In [None]:
#Hinweise:
#Für alle Zielwörter wurde derselbe Code verwendet; die Analysen erfolgten jeweils in separaten Dateien. 
#Die hier dargestellten Ergebnisse dienen als Beispiel und beziehen sich auf eines der Zielwörter.

In [1]:
import os
import re
import torch
from transformers import BertTokenizer, BertModel
from transformers import AutoTokenizer

In [2]:
corpus1_path = "/Users/dou/Desktop/25SS/hausarbeit/semantic_change/corpus/1750-1800"
corpus2_path = "/Users/dou/Desktop/25SS/hausarbeit/semantic_change/corpus/1850-1900"


# BERT
model = BertModel.from_pretrained("bert-base-uncased")
tokenizer = BertTokenizer.from_pretrained("bert-base-uncased")


In [None]:
#Dateien finden, die das Zielwort enthalten

def find_files_with_word(corpus_path, target_word):  
    matched_files = []
    target_word_lower = target_word.lower()  #Einzelne Wörter in Kleinbuchstaben umwandeln
    
    for root, _, files in os.walk(corpus_path):
        for fname in files:
            if not fname.endswith(".txt"):
                continue
            fpath = os.path.join(root, fname)
            with open(fpath, "r", encoding="utf-8") as f:
                content = f.read().lower()
                words_in_file = re.findall(r'\b\w+\b', content)
                if target_word_lower in words_in_file:  # Einzelne Wörter direkt überprüfen
                    matched_files.append(fpath)
    return matched_files

In [4]:
# 2. den Kontext bekommen
def extract_contexts(file_list, target_word, window): 
    contexts = []
    for fpath in file_list:
        with open(fpath, "r", encoding="utf-8") as f:
            text = f.read().lower()
            words = re.findall(r"\w+", text)
            for i, word in enumerate(words):
                if word == target_word:  #Unterwort nicht berücksichtigen
                    start = max(0, i - window)
                    end = min(len(words), i + window + 1)
                    context = " ".join(words[start:end])
                    contexts.append(context)
    return contexts

In [5]:
#embedding 
def get_word_embeddings(contexts, tokenizer, model, target_word):
    embeddings = []
    for context in contexts:
        tokenized_text = tokenizer(context, return_tensors="pt")
        with torch.no_grad():
            outputs = model(**tokenized_text)

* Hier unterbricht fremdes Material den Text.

import Summits.QuantumFields.YangMills.Theorems.IR.TelescopedCodingCompose

/-!
# S₂∕C3 (1/4): exact `t`-fold nesting of `blockField` on odd tori

Landing file 1/4 of the S₂∕C3 development of line `smallfield-polymer-coder` (crux `BalabanLadder.IR`, stmt-QuantumFields-19354;
ideator ym-ir-idea-4 g4, 2026-08-28): the floored iteration of conditional coders `IterateCondCoders` with level-independent
constants (S₂) and the guarded one-step conditional composition over a general divisor `M' ∣ M` (C3, `1 ≤ M`), both PROVED
(`iterateCondCoders_holds`, `composeCond_pos`, file 4).  VERBATIM from `Cruxes/IR/Lines/smallfield_polymer_coder.lean` rev 6 §2b
(namespace kept: `Summit.QuantumFields.YangMills.Cruxes.IR.SmallFieldPolymerCoder`).  Pure measure theory ∕ arithmetic over the
tree's `Theorems/IR/TelescopedCoding*` API; sorry-free.  HONESTY: plumbing only — nothing here bears on the Yang–Mills mass gap (Clay),
a lattice gap or `BalabanLadder.IR`; R4 of the ladder closes only the conditional finite-𝕋⁴ rung `BalabanLadder.UV`.

Landed for item `stmt-QuantumFields-19354` (`--supports … --as helper`) by the LEAD prover ab-p1 (director-ym №14 (3) landing lane; ideator's OFFER
2026-08-28T05:58:49Z); authored by ideator ym-ir-idea-4 g4, split of the sorry-free workfile `Cruxes/IR/Lines/smallfield_polymer_coder_S2.lean` rev 2
(94b95b4dc241) per `Cruxes/IR/Lines/smallfield_polymer_coder_S2_LANDING.md` v2 (four files `SmallFieldCoderS2{Nesting,LawStep,Locality,Iterate}`).
-/

set_option autoImplicit false

noncomputable section

open MeasureTheory
open Literature.MathematicalPhysics.QuantumFieldTheory Literature.MathematicalPhysics.QuantumLattice
open Summit.QuantumFields.YangMills.Cruxes.IR.TelescopedCoding

namespace Summit.QuantumFields.YangMills.Cruxes.IR.SmallFieldPolymerCoder

/-! ## §S2.1 Block bases, natural links, exact `t`-fold nesting of `blockField` (`nestMul`, `blockField_mul`) -/

section Nesting

variable {G : Type}

/-- Base point (natural coordinates `M ⌊x_l / M⌋`) of the `M`-block containing the site of `q`. -/
def blockBase (M N : ℕ) (q : Edge 4 N) : Fin 4 → ℕ := fun l => M * ((q.1 l).val / M)

/-- The torus link at natural coordinates `c`, direction `i`. -/
def natLink (N : ℕ) (c : Fin 4 → ℕ) (i : Fin 4) : Edge 4 N := (fun l => ((c l : ℕ) : ZMod N), i)

/-- The direction component of `natLink N c i` is `i`. -/
theorem natLink_snd (N : ℕ) (c : Fin 4 → ℕ) (i : Fin 4) : (natLink N c i).2 = i := rfl

/-- The coordinates of `natLink N c i` are the given naturals `c l` (when `c l < N`). -/
theorem natLink_val {N : ℕ} [NeZero N] {c : Fin 4 → ℕ} (hc : ∀ l, c l < N) (i l : Fin 4) :
    ((natLink N c i).1 l).val = c l := by
  simp only [natLink, ZMod.val_natCast, Nat.mod_eq_of_lt (hc l)]

/-- `blockField M N U q` as the ordered product of the link variables along the block line from `blockBase`. -/
theorem blockField_eq_prod [Group G] (M N : ℕ) (U : GaugeConfig 4 N G) (q : Edge 4 N) :
    blockField M N U q = (((List.range M).filter fun j => blockBase M N q q.2 + j < N).map fun j =>
      U (torusEdge N ((fun l => ((blockBase M N q l : ℕ) : ℤ)) + Pi.single q.2 (j : ℤ), q.2))).prod := rfl

/-- `blockField` in normal form: a product over a list of NATURAL offsets (the definition's list carries a coercion
through the `List` monad). -/
theorem blockField_apply' [Group G] (M N : ℕ) (U : GaugeConfig 4 N G) (q : Edge 4 N) :
    blockField M N U q = (((List.range M).filter fun j => blockBase M N q q.2 + j < N).map fun j : ℕ =>
      U (torusEdge N ((fun l => ((blockBase M N q l : ℕ) : ℤ)) + Pi.single q.2 ((j : ℕ) : ℤ), q.2))).prod := by
  rw [blockField_eq_prod]
  simp only [bind_pure_comp, List.map_eq_map, List.map_map]
  rfl

/-- The block base of a link sitting at an `M`-corner with in-range coordinates is that corner. -/
theorem blockBase_natLink {M N : ℕ} [NeZero N] {c : Fin 4 → ℕ} (hc : ∀ l, c l < N) (hdiv : ∀ l, M ∣ c l)
    (i : Fin 4) : blockBase M N (natLink N c i) = c := by
  funext l
  simp only [blockBase, natLink_val hc, Nat.mul_div_cancel' (hdiv l)]

/-- `blockBase M N q l < N`. -/
theorem blockBase_lt {M N : ℕ} [NeZero N] (q : Edge 4 N) (l : Fin 4) : blockBase M N q l < N :=
  lt_of_le_of_lt (Nat.mul_div_le _ _) (ZMod.val_lt _)

/-- `M ∣ blockBase M N q l` (the block base sits on the `M`-lattice). -/
theorem dvd_blockBase (M N : ℕ) (q : Edge 4 N) (l : Fin 4) : M ∣ blockBase M N q l := ⟨_, rfl⟩

/-- `blockField 1` is the identity. -/
theorem blockField_one [Group G] {N : ℕ} [NeZero N] (U : GaugeConfig 4 N G) : blockField 1 N U = U := by
  funext q
  rw [blockField_apply']
  have hb : ∀ l, blockBase 1 N q l = (q.1 l).val := fun l => by simp [blockBase]
  have hfilt : ((List.range 1).filter fun j => blockBase 1 N q q.2 + j < N) = [(0 : ℕ)] := by
    rw [List.range_one, List.filter_singleton]
    have : decide (blockBase 1 N q q.2 + 0 < N) = true := by
      rw [decide_eq_true_eq, hb, add_zero]; exact ZMod.val_lt _
    rw [this]; rfl
  rw [hfilt]
  simp only [List.map_cons, List.map_nil, List.prod_cons, List.prod_nil, mul_one]
  congr 1
  refine Prod.ext ?_ rfl
  funext l
  simp only [torusEdge, Literature.Probability.LatticeModels.Torus.proj, hb, Nat.cast_zero, Pi.single_zero,
    add_zero, Int.cast_natCast, ZMod.natCast_zmod_val]

/-- **General nesting map**: the `tM`-block field as a function of the `M`-block field `W` — the product of the `M`-block values at
the `t` consecutive `M`-corners of the `tM`-block line, dropping those that start outside the fundamental domain. -/
def nestMul [Group G] (t M N : ℕ) (W : GaugeConfig 4 N G) : GaugeConfig 4 N G := fun q =>
  (((List.range t).filter fun m => blockBase (t * M) N q q.2 + m * M < N).map fun m : ℕ =>
      W (natLink N (blockBase (t * M) N q + Pi.single q.2 (m * M)) q.2)).prod

/-- `nestMul t M N` is measurable (finite products in a measurable group). -/
theorem measurable_nestMul [Group G] [MeasurableSpace G] [MeasurableMul₂ G] (t M N : ℕ) :
    Measurable (nestMul (G := G) t M N) := by
  refine measurable_pi_lambda _ fun q => ?_
  have h : (fun W : GaugeConfig 4 N G => nestMul t M N W q) = fun W =>
      ((((List.range t).filter fun m => blockBase (t * M) N q q.2 + m * M < N).map
        fun (m : ℕ) (W : GaugeConfig 4 N G) => W (natLink N (blockBase (t * M) N q + Pi.single q.2 (m * M)) q.2)).map
        fun f => f W).prod := by
    funext W; simp only [nestMul, List.map_map]; rfl
  rw [h]
  refine List.measurable_fun_prod _ fun f hf => ?_
  obtain ⟨m, -, rfl⟩ := List.mem_map.1 hf
  exact measurable_pi_apply _

/-- One straight line of `t·M` links from an `M`-corner `c` in direction `i` (truncated at the domain edge) is the product of
the `t` consecutive `M`-block values along it. -/
theorem blockLine_aux [Group G] {M N : ℕ} [NeZero N] (U : GaugeConfig 4 N G) (c : Fin 4 → ℕ)
    (hcN : ∀ l, c l < N) (hcM : ∀ l, M ∣ c l) (i : Fin 4) (t : ℕ) :
    (((List.range (t * M)).filter fun j => c i + j < N).map fun j : ℕ =>
        U (torusEdge N ((fun l => ((c l : ℕ) : ℤ)) + Pi.single i ((j : ℕ) : ℤ), i))).prod =
    (((List.range t).filter fun m => c i + m * M < N).map fun m : ℕ =>
        blockField M N U (natLink N (c + Pi.single i (m * M)) i)).prod := by
  set f : ℕ → G := fun j => U (torusEdge N ((fun l => ((c l : ℕ) : ℤ)) + Pi.single i ((j : ℕ) : ℤ), i)) with hf
  induction t with
  | zero => simp
  | succ t ih =>
    have hr : List.range ((t + 1) * M) = List.range (t * M) ++ (List.range M).map (fun j => t * M + j) := by
      rw [Nat.succ_mul, List.range_add]
    rw [hr, List.filter_append, List.map_append, List.prod_append, ih, List.range_succ, List.filter_append,
      List.map_append, List.prod_append]
    congr 1
    set c' : Fin 4 → ℕ := c + Pi.single i (t * M) with hc'
    rw [List.filter_map, List.map_map, List.filter_singleton]
    by_cases hlt : c i + t * M < N
    · rw [decide_eq_true hlt]
      simp only [cond_true, List.map_cons, List.map_nil, List.prod_cons, List.prod_nil, mul_one]
      rw [blockField_apply', natLink_snd]
      have hc'N : ∀ l, c' l < N := by
        intro l
        by_cases hl : l = i
        · rw [hl]; simpa [hc'] using hlt
        · simp only [hc', Pi.add_apply, Pi.single_eq_of_ne hl, add_zero]; exact hcN l
      have hc'M : ∀ l, M ∣ c' l := by
        intro l
        by_cases hl : l = i
        · rw [hl]; simpa [hc'] using (hcM i).add (Dvd.intro_left t rfl)
        · simp only [hc', Pi.add_apply, Pi.single_eq_of_ne hl, add_zero]; exact hcM l
      rw [blockBase_natLink hc'N hc'M]
      have hpred : ((fun j => decide (c i + j < N)) ∘ fun j => t * M + j) = fun j => decide (c' i + j < N) := by
        funext j; simp only [Function.comp, hc', Pi.add_apply, Pi.single_eq_same, add_assoc]
      have hsum : (f ∘ fun j => t * M + j) = fun j : ℕ =>
          U (torusEdge N ((fun l => ((c' l : ℕ) : ℤ)) + Pi.single i (j : ℤ), i)) := by
        funext j
        simp only [Function.comp, hf]
        congr 2
        refine Prod.ext ?_ rfl
        funext l
        by_cases hl : l = i
        · rw [hl]; simp only [hc', Pi.add_apply, Pi.single_eq_same]; push_cast; ring
        · simp only [hc', Pi.add_apply, Pi.single_eq_of_ne hl, add_zero]
      rw [hpred, hsum]
    · have hd : decide (c i + t * M < N) = false := decide_eq_false hlt
      rw [hd]
      simp only [cond_false, List.map_nil, List.prod_nil]
      have hnil : ((List.range M).filter ((fun j => decide (c i + j < N)) ∘ fun j => t * M + j)) = [] := by
        rw [List.filter_eq_nil_iff]
        intro j _
        simp only [Function.comp, decide_eq_true_eq, not_lt]
        omega
      rw [hnil, List.map_nil, List.prod_nil]

/-- **`blockField` nests exactly under any integer coarsening of the block side** (odd or even torus, any `M > 0`, any `t`). -/
theorem blockField_mul [Group G] {t M N : ℕ} [NeZero N] (_hM : 0 < M) (U : GaugeConfig 4 N G) :
    blockField (t * M) N U = nestMul t M N (blockField M N U) := by
  funext q
  simp only [nestMul]
  rw [blockField_apply' (t * M)]
  exact blockLine_aux U (blockBase (t * M) N q) (fun l => blockBase_lt q l)
    (fun l => (Dvd.intro_left t rfl : M ∣ t * M).trans (dvd_blockBase (t * M) N q l)) q.2 t

end Nesting

end Summit.QuantumFields.YangMills.Cruxes.IR.SmallFieldPolymerCoder

end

        tokens = tokenizer.convert_ids_to_tokens(tokenized_text["input_ids"][0]) #Alle Tokens wieder in Zeichenfolgen umgewandelt
        last_hidden = outputs.last_hidden_state[0] #Token-Einbettungen erhalten


        # Alle Vorkommen der Zielwörter suchen
        indices = [i for i, t in enumerate(tokens) if t == target_word]

         #Extrahieren  die Einbettung an dieser Position und speichern
        for i in indices:
            embeddings.append(last_hidden[i])

    return embeddings

In [6]:
#embedding Ergebnis - company

In [7]:
target_word = "company"
window = 50

In [8]:
#Fortschrittsbalken
from tqdm import tqdm

def with_progress(iterable, desc):
    for item in tqdm(iterable, desc=desc):
        yield item


In [9]:
matched_files_c1 = find_files_with_word(corpus1_path, target_word)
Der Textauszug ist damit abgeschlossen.